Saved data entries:
────────
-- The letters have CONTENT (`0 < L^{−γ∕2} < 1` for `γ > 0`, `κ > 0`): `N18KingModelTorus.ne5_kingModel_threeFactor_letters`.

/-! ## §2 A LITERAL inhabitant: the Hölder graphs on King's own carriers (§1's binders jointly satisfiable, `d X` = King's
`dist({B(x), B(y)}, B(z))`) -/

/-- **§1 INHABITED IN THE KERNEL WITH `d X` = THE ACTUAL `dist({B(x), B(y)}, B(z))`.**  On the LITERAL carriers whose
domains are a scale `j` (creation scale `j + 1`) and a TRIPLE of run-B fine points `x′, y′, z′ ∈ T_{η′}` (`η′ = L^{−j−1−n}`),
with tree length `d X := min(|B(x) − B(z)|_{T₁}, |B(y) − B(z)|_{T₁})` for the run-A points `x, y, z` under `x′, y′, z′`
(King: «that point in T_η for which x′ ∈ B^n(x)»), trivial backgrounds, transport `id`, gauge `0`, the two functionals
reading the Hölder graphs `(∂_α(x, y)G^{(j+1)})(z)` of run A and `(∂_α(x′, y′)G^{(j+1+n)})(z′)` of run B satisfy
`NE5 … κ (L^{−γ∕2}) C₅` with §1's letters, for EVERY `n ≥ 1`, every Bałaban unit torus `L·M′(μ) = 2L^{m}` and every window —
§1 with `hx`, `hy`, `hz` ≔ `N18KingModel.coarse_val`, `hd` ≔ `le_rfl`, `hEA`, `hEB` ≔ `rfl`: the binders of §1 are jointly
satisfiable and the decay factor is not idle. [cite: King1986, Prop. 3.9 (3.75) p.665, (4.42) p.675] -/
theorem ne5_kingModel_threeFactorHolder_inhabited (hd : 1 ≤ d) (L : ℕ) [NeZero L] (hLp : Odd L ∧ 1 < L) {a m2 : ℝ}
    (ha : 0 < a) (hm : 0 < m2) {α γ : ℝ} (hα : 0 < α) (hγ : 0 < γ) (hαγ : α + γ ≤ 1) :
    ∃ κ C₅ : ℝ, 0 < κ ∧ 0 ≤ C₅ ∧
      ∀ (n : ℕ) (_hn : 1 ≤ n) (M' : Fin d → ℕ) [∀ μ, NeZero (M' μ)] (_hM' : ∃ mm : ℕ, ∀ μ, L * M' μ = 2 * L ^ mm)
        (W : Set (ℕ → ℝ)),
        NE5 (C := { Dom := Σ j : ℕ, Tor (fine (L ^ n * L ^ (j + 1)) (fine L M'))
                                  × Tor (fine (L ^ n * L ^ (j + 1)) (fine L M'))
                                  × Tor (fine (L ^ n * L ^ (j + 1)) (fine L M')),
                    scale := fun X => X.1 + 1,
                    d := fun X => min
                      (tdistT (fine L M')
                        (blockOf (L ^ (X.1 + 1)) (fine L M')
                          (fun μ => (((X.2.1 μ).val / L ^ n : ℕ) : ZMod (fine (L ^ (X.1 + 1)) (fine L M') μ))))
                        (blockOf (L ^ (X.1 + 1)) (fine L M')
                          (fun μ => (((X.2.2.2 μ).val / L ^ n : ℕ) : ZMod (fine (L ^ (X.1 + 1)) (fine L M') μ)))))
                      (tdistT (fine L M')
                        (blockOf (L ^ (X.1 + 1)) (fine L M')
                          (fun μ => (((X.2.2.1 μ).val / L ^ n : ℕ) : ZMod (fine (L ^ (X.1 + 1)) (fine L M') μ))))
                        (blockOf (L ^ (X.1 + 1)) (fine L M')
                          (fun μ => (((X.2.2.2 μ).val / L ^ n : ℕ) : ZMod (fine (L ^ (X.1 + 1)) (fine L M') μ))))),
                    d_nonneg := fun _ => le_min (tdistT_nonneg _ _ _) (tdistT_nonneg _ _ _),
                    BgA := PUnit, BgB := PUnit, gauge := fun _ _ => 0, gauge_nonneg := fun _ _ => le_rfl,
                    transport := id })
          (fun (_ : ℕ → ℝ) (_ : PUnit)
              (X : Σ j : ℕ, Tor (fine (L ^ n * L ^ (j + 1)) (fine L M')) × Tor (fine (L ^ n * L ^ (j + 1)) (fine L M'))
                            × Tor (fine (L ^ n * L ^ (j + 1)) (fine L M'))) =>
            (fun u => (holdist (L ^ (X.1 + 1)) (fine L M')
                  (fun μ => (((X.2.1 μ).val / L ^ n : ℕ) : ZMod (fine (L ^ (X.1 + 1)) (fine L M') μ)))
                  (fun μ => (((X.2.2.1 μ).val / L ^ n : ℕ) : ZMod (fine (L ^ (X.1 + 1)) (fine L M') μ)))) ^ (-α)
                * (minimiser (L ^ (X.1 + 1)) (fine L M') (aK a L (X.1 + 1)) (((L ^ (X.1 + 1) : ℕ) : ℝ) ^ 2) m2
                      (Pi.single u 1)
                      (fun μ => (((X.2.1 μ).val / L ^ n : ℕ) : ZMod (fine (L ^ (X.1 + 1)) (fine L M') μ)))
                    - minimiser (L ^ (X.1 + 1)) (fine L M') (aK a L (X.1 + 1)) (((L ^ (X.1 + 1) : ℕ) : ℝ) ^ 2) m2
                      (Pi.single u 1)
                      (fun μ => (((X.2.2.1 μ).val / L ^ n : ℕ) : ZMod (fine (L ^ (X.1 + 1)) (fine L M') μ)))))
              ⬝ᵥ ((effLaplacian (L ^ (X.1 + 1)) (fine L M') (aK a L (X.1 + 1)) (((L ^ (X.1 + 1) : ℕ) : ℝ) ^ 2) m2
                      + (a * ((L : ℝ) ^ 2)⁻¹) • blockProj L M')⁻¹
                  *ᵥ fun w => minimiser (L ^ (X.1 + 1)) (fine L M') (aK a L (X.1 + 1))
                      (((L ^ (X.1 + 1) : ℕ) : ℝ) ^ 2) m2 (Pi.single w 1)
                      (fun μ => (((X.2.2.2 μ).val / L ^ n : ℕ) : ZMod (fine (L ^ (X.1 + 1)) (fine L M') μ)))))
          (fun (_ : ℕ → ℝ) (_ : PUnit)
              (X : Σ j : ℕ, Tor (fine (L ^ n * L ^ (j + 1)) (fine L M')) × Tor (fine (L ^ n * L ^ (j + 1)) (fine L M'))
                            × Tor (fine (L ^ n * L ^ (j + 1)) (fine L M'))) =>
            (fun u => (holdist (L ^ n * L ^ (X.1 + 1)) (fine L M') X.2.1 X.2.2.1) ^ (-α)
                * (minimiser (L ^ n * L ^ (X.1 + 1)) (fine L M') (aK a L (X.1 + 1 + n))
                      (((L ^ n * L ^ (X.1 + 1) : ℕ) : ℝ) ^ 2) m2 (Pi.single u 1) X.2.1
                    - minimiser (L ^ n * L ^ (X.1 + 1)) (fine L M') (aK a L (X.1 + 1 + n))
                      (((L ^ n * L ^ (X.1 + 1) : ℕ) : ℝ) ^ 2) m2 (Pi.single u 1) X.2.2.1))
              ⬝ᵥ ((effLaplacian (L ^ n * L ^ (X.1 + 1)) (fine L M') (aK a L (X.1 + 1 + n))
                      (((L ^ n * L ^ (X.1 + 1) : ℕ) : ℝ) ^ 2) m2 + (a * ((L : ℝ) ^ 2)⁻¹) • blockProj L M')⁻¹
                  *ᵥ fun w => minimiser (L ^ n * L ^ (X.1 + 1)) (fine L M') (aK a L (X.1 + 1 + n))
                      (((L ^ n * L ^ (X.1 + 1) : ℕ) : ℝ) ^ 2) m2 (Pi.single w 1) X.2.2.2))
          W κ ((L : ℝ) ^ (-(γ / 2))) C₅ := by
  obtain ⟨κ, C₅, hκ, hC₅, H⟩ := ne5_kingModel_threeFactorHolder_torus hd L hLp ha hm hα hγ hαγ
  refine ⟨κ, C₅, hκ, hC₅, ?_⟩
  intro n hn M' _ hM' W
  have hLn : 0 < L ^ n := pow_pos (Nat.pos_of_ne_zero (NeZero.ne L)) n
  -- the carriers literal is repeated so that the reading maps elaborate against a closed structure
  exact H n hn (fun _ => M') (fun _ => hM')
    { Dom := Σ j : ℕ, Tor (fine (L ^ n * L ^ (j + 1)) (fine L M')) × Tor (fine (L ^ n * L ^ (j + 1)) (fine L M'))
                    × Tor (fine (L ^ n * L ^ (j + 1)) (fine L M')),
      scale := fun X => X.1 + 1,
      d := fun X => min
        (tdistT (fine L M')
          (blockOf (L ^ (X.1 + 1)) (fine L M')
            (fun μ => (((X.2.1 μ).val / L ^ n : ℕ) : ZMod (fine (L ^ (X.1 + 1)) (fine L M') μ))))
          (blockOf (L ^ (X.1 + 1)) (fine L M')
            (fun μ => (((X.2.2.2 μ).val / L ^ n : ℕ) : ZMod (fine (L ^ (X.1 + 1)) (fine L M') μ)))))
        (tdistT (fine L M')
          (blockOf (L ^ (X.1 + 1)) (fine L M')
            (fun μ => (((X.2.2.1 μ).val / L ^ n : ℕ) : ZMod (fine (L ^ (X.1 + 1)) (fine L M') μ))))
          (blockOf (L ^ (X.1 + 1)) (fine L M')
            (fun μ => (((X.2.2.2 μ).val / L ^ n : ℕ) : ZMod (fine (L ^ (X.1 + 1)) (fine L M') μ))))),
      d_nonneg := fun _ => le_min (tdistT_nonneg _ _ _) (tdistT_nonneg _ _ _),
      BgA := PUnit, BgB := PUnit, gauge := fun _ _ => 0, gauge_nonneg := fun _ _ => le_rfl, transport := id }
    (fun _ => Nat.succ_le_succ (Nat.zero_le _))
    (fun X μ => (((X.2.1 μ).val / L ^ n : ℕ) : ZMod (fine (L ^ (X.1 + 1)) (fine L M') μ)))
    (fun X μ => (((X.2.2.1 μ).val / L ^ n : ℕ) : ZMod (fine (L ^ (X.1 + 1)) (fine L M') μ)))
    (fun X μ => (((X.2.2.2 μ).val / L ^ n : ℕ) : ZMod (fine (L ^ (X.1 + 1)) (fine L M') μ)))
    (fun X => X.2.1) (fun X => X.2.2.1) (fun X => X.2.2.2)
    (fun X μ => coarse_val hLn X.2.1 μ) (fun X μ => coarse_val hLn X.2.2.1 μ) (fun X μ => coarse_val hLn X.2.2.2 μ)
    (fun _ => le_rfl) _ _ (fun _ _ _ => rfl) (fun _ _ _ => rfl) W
────────
All lines with the word "jointly" need to be copied from the data above.

## [Output below]
/-! ## §2 A LITERAL inhabitant: the Hölder graphs on King's own carriers (§1's binders jointly satisfiable, `d X` = King's
§1 with `hx`, `hy`, `hz` ≔ `N18KingModel.coarse_val`, `hd` ≔ `le_rfl`, `hEA`, `hEB` ≔ `rfl`: the binders of §1 are jointly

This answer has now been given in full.